**WHAT NEEDS TO BE DONE**
From the entries below, transcribe exactly the lines between the line holding "have haff : ContMDiff" and the line holding "change fderiv ℝ", inclusive; skip all other lines.

(Extracted data entries)
********
import Summits.FinalStateConjecture.FinalStateConjecture.Theorems.SeamedChartsExhaust.Negative.NoHoleCase
import Literature.Geometry.Lorentzian.CausalityPushUp
import Literature.Geometry.Lorentzian.KerrDataProofs
import Literature.Geometry.Lorentzian.KerrSchildCoord

/-!
# Kerr–Schild time is a time function; the static flow of Schwarzschild
# (negative-side support for crux `stmt-FinalStateConjecture-13551`, route `StarvedNecks`; cycle 2, part 1/4)

Lorentzian bookkeeping on the concrete spacetimes `Kerr.spacetime M a r₀` (`{r > max r₀ 0}` in ingoing
Kerr–Schild coordinates, under the instance hypothesis `[Kerr.Facts]`), used by the exact
Schwarzschild model of the clause set of `SeamedChartsExhaust` (parts 2–4:
`ExactSchwarzschildModel`, `ExactSchwarzschildClauses`, `ExactSchwarzschildHorizon`):

* `line_mem_chronologicalFuture`: timelike variant of `line_mem_causalFuture` (`NoHoleCase.lean`) —
  coordinate lines through a chart along which `dΦ(v)` is future-directed AND timelike are timelike curves.
* `KerrTime.time_monotoneOn` / `time_antitoneOn` / `time_le_of_mem_causalPast` /
  `time_le_of_mem_causalFuture`: along a future causal curve `x⁰ ∘ γ` is monotone, because the time
  orientation `V = −g♯(dt*)` has `g(V, v) = −v⁰` (`Kerr.bilin_timeVector`); so `J⁻(S)` lies weakly below `S`
  in `x⁰` — for ALL `M ≥ 0`, `a`, `r₀` (horizon-penetrating patches included).
* `Schw.vertical_mem_causalFuture` / `vertical_mem_chronologicalFuture`: for `a = 0` and `r > 2M` the
  static flow `x ↦ x + s ∂₀` (radius preserved) is future causal, and timelike for `s > 0`
  (`g(∂₀, ∂₀) = −1 + 2M/r`).

References: M. Dafermos, I. Rodnianski, *Lectures on black holes and linear waves*, arXiv:0811.0354, §5.1
(Schwarzschild/Kerr in ingoing Kerr–Schild coordinates, `∇t*` timelike); R. P. Kerr, A. Schild (1965), §3;
B. O'Neill, *Semi-Riemannian geometry*, Academic Press 1983, Ch. 14, pp. 402–403; M. Dafermos,
G. Holzegel, I. Rodnianski, M. Taylor, arXiv:2104.08222, §1.
-/

noncomputable section

open TopologicalSpace Manifold Filter Topology Set Function
open scoped ContDiff Topology ENNReal Manifold

-- instance search through nested operator types `E4 →L E4 →L E4 →L ℝ` (as in the tree files)
set_option maxSynthPendingDepth 3

namespace Summit.FinalStateConjecture.FinalStateConjecture.Theorems.SeamedChartsExhaust.Negative

open Literature.Geometry.Lorentzian LorentzianMetric

section Flow

variable {𝓢 : Spacetime.{0} 4}

/-- Timelike variant of `line_mem_causalFuture`: if moreover `dΦ(v)` is timelike along `σ ∈ [0, s]`
and `s > 0`, then `Φ(y) ≪ Φ(y + s v)`. O'Neill 1983, Ch. 14, p. 402. [folklore] -/
theorem line_mem_chronologicalFuture {U : Opens E4} {Φ : U → 𝓢.carrier}
    (hΦ : ContMDiff 𝓘(ℝ, E4) (𝓡 4) ∞ Φ) (v y : E4) (hy : y ∈ U) {s ε : ℝ} (hs : 0 < s) (hε : 0 < ε)
    (hmem : ∀ σ ∈ Icc (-ε) (s + ε), y + σ • v ∈ U)
    (hfut : ∀ z : U, z.1 ∈ (fun σ : ℝ ↦ y + σ • v) '' Icc 0 s →
      𝓢.timeOrientation.IsFutureDirected (mfderiv 𝓘(ℝ, E4) (𝓡 4) Φ z v))
    (htl : ∀ z : U, z.1 ∈ (fun σ : ℝ ↦ y + σ • v) '' Icc 0 s →
      𝓢.metric.IsTimelike (mfderiv 𝓘(ℝ, E4) (𝓡 4) Φ z v)) :
    Φ ⟨y + s • v, hmem s ⟨by linarith, by linarith⟩⟩ ∈
      𝓢.metric.chronologicalFuture 𝓢.timeOrientation {Φ ⟨y, hy⟩} := by
  have hs' : 0 < s := hs
  -- clamp the parameter
  set c : ℝ → ℝ := fun σ ↦ max (-ε) (min σ (s + ε)) with hc
  have hcmem : ∀ σ, c σ ∈ Icc (-ε) (s + ε) := fun σ ↦
    ⟨le_max_left _ _, max_le (by linarith) (min_le_right _ _)⟩
  have hcid : ∀ σ ∈ Ioo (-ε) (s + ε), c σ = σ := fun σ hσ ↦ by
    simp only [hc]
    rw [min_eq_left hσ.2.le, max_eq_right hσ.1.le]
  set ι : ℝ → U := fun σ ↦ ⟨y + c σ • v, hmem (c σ) (hcmem σ)⟩ with hι
  have hιval : ∀ σ, (ι σ).1 = y + c σ • v := fun σ ↦ rfl
  set γ : ℝ → 𝓢.carrier := fun σ ↦ Φ (ι σ) with hγ
  have hι0 : ι 0 = ⟨y, hy⟩ := Subtype.ext (by
    rw [hιval, hcid 0 ⟨by linarith, by linarith⟩]; simp)
  have hιs : ι s = ⟨y + s • v, hmem s ⟨by linarith, by linarith⟩⟩ := Subtype.ext (by
    rw [hιval, hcid s ⟨by linarith, by linarith⟩])
  refine ⟨Φ ⟨y, hy⟩, rfl, γ, 0, s, hs', ?_, ?_, ?_⟩
  · intro t ht
    have htI : t ∈ Ioo (-ε) (s + ε) := ⟨by linarith [ht.1], by linarith [ht.2]⟩
    have hev : ∀ᶠ σ in 𝓝 t, c σ = σ :=
      Filter.eventually_of_mem (isOpen_Ioo.mem_nhds htI) fun σ hσ ↦ hcid σ hσ
    have hval : (Subtype.val ∘ ι) =ᶠ[𝓝 t] fun σ : ℝ ↦ y + σ • v :=
      hev.mono fun σ hσ ↦ by simp only [Function.comp_apply, hιval, hσ]
    have haff : ContMDiff 𝓘(ℝ, ℝ) 𝓘(ℝ, E4) ∞ (fun σ : ℝ ↦ y + σ • v) :=
      (contDiff_const.add (contDiff_id.smul contDiff_const)).contMDiff
    have hιs' : ContMDiffAt 𝓘(ℝ, ℝ) 𝓘(ℝ, E4) ∞ ι t := by
      rw [← ContMDiffAt.subtypeVal_comp_iff]
      exact haff.contMDiffAt.congr_of_eventuallyEq hval
    have hιd : MDifferentiableAt 𝓘(ℝ, ℝ) 𝓘(ℝ, E4) ι t := hιs'.mdifferentiableAt (by simp)
    have hΦd : MDifferentiableAt 𝓘(ℝ, E4) (𝓡 4) Φ (ι t) := hΦ.mdifferentiableAt (by simp)
    have hγd : MDifferentiableAt 𝓘(ℝ, ℝ) (𝓡 4) γ t := hΦd.comp t hιd
    -- the velocity of `ι` is `v`
    have hder : HasDerivAt (fun σ : ℝ ↦ y + σ • v) v t := by
      simpa using ((hasDerivAt_id t).smul_const v).const_add y
    have h3 : mfderiv 𝓘(ℝ, ℝ) 𝓘(ℝ, E4) (fun σ : ℝ ↦ y + σ • v) t (1 : ℝ) = v := by
      rw [mfderiv_eq_fderiv]
      change fderiv ℝ (fun σ : ℝ ↦ y + σ • v) t 1 = v
      rw [hder.hasFDerivAt.fderiv]
      simp
    have hvι : mfderiv 𝓘(ℝ, ℝ) 𝓘(ℝ, E4) ι t (1 : ℝ) = v := by
      have h1 : mfderiv 𝓘(ℝ, ℝ) 𝓘(ℝ, E4) (Subtype.val ∘ ι) t =
          (mfderiv 𝓘(ℝ, E4) 𝓘(ℝ, E4) (Subtype.val : U → E4) (ι t)).comp
            (mfderiv 𝓘(ℝ, ℝ) 𝓘(ℝ, E4) ι t) :=
        mfderiv_comp t
          ((contMDiff_subtype_val : ContMDiff 𝓘(ℝ, E4) 𝓘(ℝ, E4) ∞ (Subtype.val : U → E4)).mdifferentiableAt
            (by simp)) hιd
      have h2 : mfderiv 𝓘(ℝ, ℝ) 𝓘(ℝ, E4) (Subtype.val ∘ ι) t =
          mfderiv 𝓘(ℝ, ℝ) 𝓘(ℝ, E4) (fun σ : ℝ ↦ y + σ • v) t := hval.mfderiv_eq
      have h4 : (mfderiv 𝓘(ℝ, E4) 𝓘(ℝ, E4) (Subtype.val : U → E4) (ι t))
          ((mfderiv 𝓘(ℝ, ℝ) 𝓘(ℝ, E4) ι t) (1 : ℝ)) =
          (mfderiv 𝓘(ℝ, ℝ) 𝓘(ℝ, E4) (fun σ : ℝ ↦ y + σ • v) t) (1 : ℝ) := by
        have := congrArg (fun L ↦ L (1 : ℝ)) h1
        rw [h2] at this
        exact this.symm
      rw [h3, OpensChart.mfderiv_subtypeVal_apply] at h4
      exact h4
    have hvel : velocity (𝓡 4) γ t = mfderiv 𝓘(ℝ, E4) (𝓡 4) Φ (ι t) v := by
      unfold velocity
      rw [show γ = Φ ∘ ι from rfl, mfderiv_comp t hΦd hιd]
      show (mfderiv 𝓘(ℝ, E4) (𝓡 4) Φ (ι t)) ((mfderiv 𝓘(ℝ, ℝ) 𝓘(ℝ, E4) ι t) (1 : ℝ)) = _
      rw [hvι]
    have hmemt : (ι t).1 ∈ (fun σ : ℝ ↦ y + σ • v) '' Icc 0 s := by
      refine ⟨c t, ?_, (hιval t).symm⟩
      rw [hcid t htI]
      exact ht
    refine ⟨hγd, ?_, ?_⟩
    · rw [hvel]
      exact htl (ι t) hmemt
    · rw [hvel]
      exact hfut (ι t) hmemt
  · show Φ (ι 0) = Φ ⟨y, hy⟩
    rw [hι0]
  · show Φ (ι s) = Φ ⟨y + s • v, hmem s ⟨by linarith, by linarith⟩⟩
    rw [hιs]



end Flow

/-! ## The exact Schwarzschild model (`N = 1`, identity charts) -/

-- `Kerr.spacetime` takes the instance hypothesis `[Kerr.Facts]` (analyticity/connectedness facts of the
-- Kerr–Schild chart, all proved in the tree); it is kept as a hypothesis here and INSTANTIATED by the model
-- file `ExactSchwarzschildModel.lean` (`SchwModel.kerrFacts`).
variable [Kerr.Facts]

namespace KerrTime

variable {M a r₀ : ℝ} {hM : 0 ≤ M}

-- `TangentSpace 𝓘(ℝ, ℝ) s` is definitionally `ℝ`; reading the manifold derivative of the real function
-- `x⁰ ∘ γ` as an ordinary derivative moves across this identification (same pattern as
-- `RedShiftedHorizon.monotoneOn_comp_of_isMIntegralCurveOn`).
set_option backward.isDefEq.respectTransparency false in
/-- Chain rule: the Kerr–Schild time `x⁰ ∘ γ` of a differentiable curve in the Kerr–Schild patch
`{r > r₀}` has derivative `(γ'(s))⁰`. [folklore] -/
theorem hasDerivAt_time_comp {γ : ℝ → (Kerr.spacetime M a r₀ hM).carrier} {s : ℝ}
    (hγ : MDifferentiableAt 𝓘(ℝ, ℝ) (𝓡 4) γ s) :
    HasDerivAt (fun s ↦ (γ s).1 0) ((show E4 from velocity (𝓡 4) γ s) 0) s := by
  set P : E4 →L[ℝ] ℝ := EuclideanSpace.proj (0 : Fin 4) with hP
  have hφ : HasMFDerivAt (𝓡 4) 𝓘(ℝ, ℝ)
      (fun x : (Kerr.spacetime M a r₀ hM).carrier ↦ P x.1) (γ s)
      (P.comp (ContinuousLinearMap.id ℝ E4)) :=
    P.hasMFDerivAt.comp (γ s) (hasMFDerivAt_subtypeVal (I' := 𝓡 4) (γ s))
  rw [hasDerivAt_iff_hasFDerivAt, ← hasMFDerivAt_iff_hasFDerivAt]
  apply (hφ.comp s hγ.hasMFDerivAt).congr_mfderiv
  rw [ContinuousLinearMap.ext_iff]
  intro (r : ℝ)
  have hr : (mfderiv 𝓘(ℝ, ℝ) (𝓡 4) γ s) r = r • (mfderiv 𝓘(ℝ, ℝ) (𝓡 4) γ s) (1 : ℝ) := by
    rw [← map_smul]
    congr 1
    exact (mul_one r).symm
  change P ((mfderiv 𝓘(ℝ, ℝ) (𝓡 4) γ s) r) = r • (show E4 from velocity (𝓡 4) γ s) 0
  rw [hr, map_smul, smul_eq_mul, smul_eq_mul]
  rfl

/-- Future-directed vectors have positive time component: `g(V, v) = −v⁰ < 0` for `V = −g♯(dt*)`.
Dafermos–Rodnianski arXiv:0811.0354, §5.1. [folklore] -/
theorem velocity_zero_pos {x : (Kerr.spacetime M a r₀ hM).carrier} {v : E4}
    (hv : (Kerr.spacetime M a r₀ hM).timeOrientation.IsFutureDirected (x := x) v) : 0 < v 0 := by
  have h2 := hv.2
  change Kerr.bilin M a x.1 (Kerr.timeVector M a x.1) v < 0 at h2
  rw [Kerr.bilin_timeVector (Kerr.radius_pos_of_mem_region x.2)] at h2
  simpa using h2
********
**REPLY TO THE TASK**
    have haff : ContMDiff 𝓘(ℝ, ℝ) 𝓘(ℝ, E4) ∞ (fun σ : ℝ ↦ y + σ • v) :=
      (contDiff_const.add (contDiff_id.smul contDiff_const)).contMDiff
    have hιs' : ContMDiffAt 𝓘(ℝ, ℝ) 𝓘(ℝ, E4) ∞ ι t := by
      rw [← ContMDiffAt.subtypeVal_comp_iff]
      exact haff.contMDiffAt.congr_of_eventuallyEq hval
    have hιd : MDifferentiableAt 𝓘(ℝ, ℝ) 𝓘(ℝ, E4) ι t := hιs'.mdifferentiableAt (by simp)
    have hΦd : MDifferentiableAt 𝓘(ℝ, E4) (𝓡 4) Φ (ι t) := hΦ.mdifferentiableAt (by simp)
    have hγd : MDifferentiableAt 𝓘(ℝ, ℝ) (𝓡 4) γ t := hΦd.comp t hιd
    -- the velocity of `ι` is `v`
    have hder : HasDerivAt (fun σ : ℝ ↦ y + σ • v) v t := by
      simpa using ((hasDerivAt_id t).smul_const v).const_add y
    have h3 : mfderiv 𝓘(ℝ, ℝ) 𝓘(ℝ, E4) (fun σ : ℝ ↦ y + σ • v) t (1 : ℝ) = v := by
      rw [mfderiv_eq_fderiv]
      change fderiv ℝ (fun σ : ℝ ↦ y + σ • v) t 1 = v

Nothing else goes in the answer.